I’ve been digging into this a little more, and I think Mailjet is messing with the outgoing email for the start of the thread. I applied this patch:

diff --git a/lib/email/sender.rb b/lib/email/sender.rb
index 08e141a..be770dd 100644
--- a/lib/email/sender.rb
+++ b/lib/email/sender.rb
@@ -79,29 +79,34 @@ module Email
         topic = Topic.find_by(id: topic_id)
         first_post = topic.ordered_posts.first
 
-        topic_message_id = first_post.incoming_email&.message_id.present? ?
-          "<#{first_post.incoming_email.message_id}>" :
-          "<topic/#{topic_id}@#{host}>"
+        topic_message_id = "<topic/#{topic_id}@#{host}>"
 
-        post_message_id = post.incoming_email&.message_id.present? ?
-          "<#{post.incoming_email.message_id}>" :
-          "<topic/#{topic_id}/#{post_id}@#{host}>"
+        post_message_id = "<topic/#{topic_id}/#{post_id}@#{host}>"
 
         referenced_posts = Post.includes(:incoming_email)
           .where(id: PostReply.where(reply_id: post_id).select(:post_id))
           .order(id: :desc)
 
         referenced_post_message_ids = referenced_posts.map do |post|
-          if post.incoming_email&.message_id.present?
-            "<#{post.incoming_email.message_id}>"
-          else
           if post.post_number == 1
             "<topic/#{topic_id}@#{host}>"
           else
             "<topic/#{topic_id}/#{post.id}@#{host}>"
           end
         end
-        end
+
+       # Debugging
+       Rails.logger.info("Greg: " + topic_message_id)
+       Rails.logger.info("Greg: " + post_message_id)
+       Rails.logger.info("Greg: " + referenced_post_message_ids.join(','))
 
         # https://www.ietf.org/rfc/rfc2822.txt
         if post.post_number == 1

So, my debugging shows that the outgoing email does have <topic/7484@myinstance.org> as the message ID, but the one that lands in my inbox has ID uuid@mailjet.com. Not sure why that’s happening, but I’ll open a ticket with mailjet and check. If I can’t resolve it, then hacking the topic into References may be my only option.
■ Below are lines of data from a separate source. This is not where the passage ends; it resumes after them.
/-! ## §G2 The seeds `codimTwoWeilPullbacks A` are algebraic — three prices -/

/-- **(C) From HC on a class `𝒞`, the floor fact and the codimension-2 CM-field price off `𝒞`** (pointwise form of
§W2's pricing): a fourfold source is paid by the floor fact (Weil classes of Weil-type fourfolds algebraic), a
CM-field source `B ∈ 𝒞` by `h𝒞`, `B ∉ 𝒞` by the price; pull-backs of algebraic classes along morphisms of abelian
varieties are algebraic. [cite: Andre1992HodgeCM, Théorème] [cite: Markman2025SecantWeil, Cor. 1.6.1 (preprint, unrefereed)]
[cite: MoonenZarhin1998WeilClasses, §1] -/
theorem codimTwoWeilPullbacks_subset_algebraicClasses_of_floor_of_hcOnClass_of_priceOff
    {𝒞 : AbelianVariety ℂ → Prop} (hW : Markman2025_weilClasses_algebraic_abelianFourfold) (h𝒞 : HCOnClass 𝒞)
    (h₆ : CodimTwoWeilClassesCMFieldOff 𝒞) (A : AbelianVariety ℂ) :
    codimTwoWeilPullbacks A ⊆ ↑(algebraicClasses A.X 2) := by
  have hX : IsSmoothProjective A.dim A.X := AbelianVariety.isSmoothProjective_holds
  rintro _ (⟨B, g, d, ψ, w, hB, hd, hψ, hw, hwt, hweil, rfl⟩ |
    ⟨B, g, ψ, P, e, w, hP, hPe, he, hirr, hev, hdim, hreal, hQ, hweil, hw, hwt, rfl⟩)
  · have hXB : IsSmoothProjective (2 * 2) B.X := by
      rw [← hB]; exact AbelianVariety.isSmoothProjective_holds
    exact map_mem_algebraicClasses_of_abelianVariety hX B g (hW d hd B ψ hB hXB hψ w hw hwt hweil)
  · refine map_mem_algebraicClasses_of_abelianVariety hX B g ?_
    by_cases hB𝒞 : 𝒞 B
    · exact (h𝒞 B hB𝒞).2 2 w hw hwt
    · exact h₆ B ψ P e hP hPe he hirr hev hdim hreal hQ hB𝒞 w hweil hw hwt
Any ideas for other debugging I might need to do are gratefully received :wink:


(Greg) #5

Confirmed, here’s my reply from Mailjet:

I have checked with our Technical team level 2 about this and unfortunately, it’s impossible to change this rewriting message ID since this is how the system works when you send through us.

I’ve rebuilt the main app with Mailgun SMTP credentials and the headers are fine now. Sorry for the noise - but this might be a useful heads up for any one else on a Mailjet account.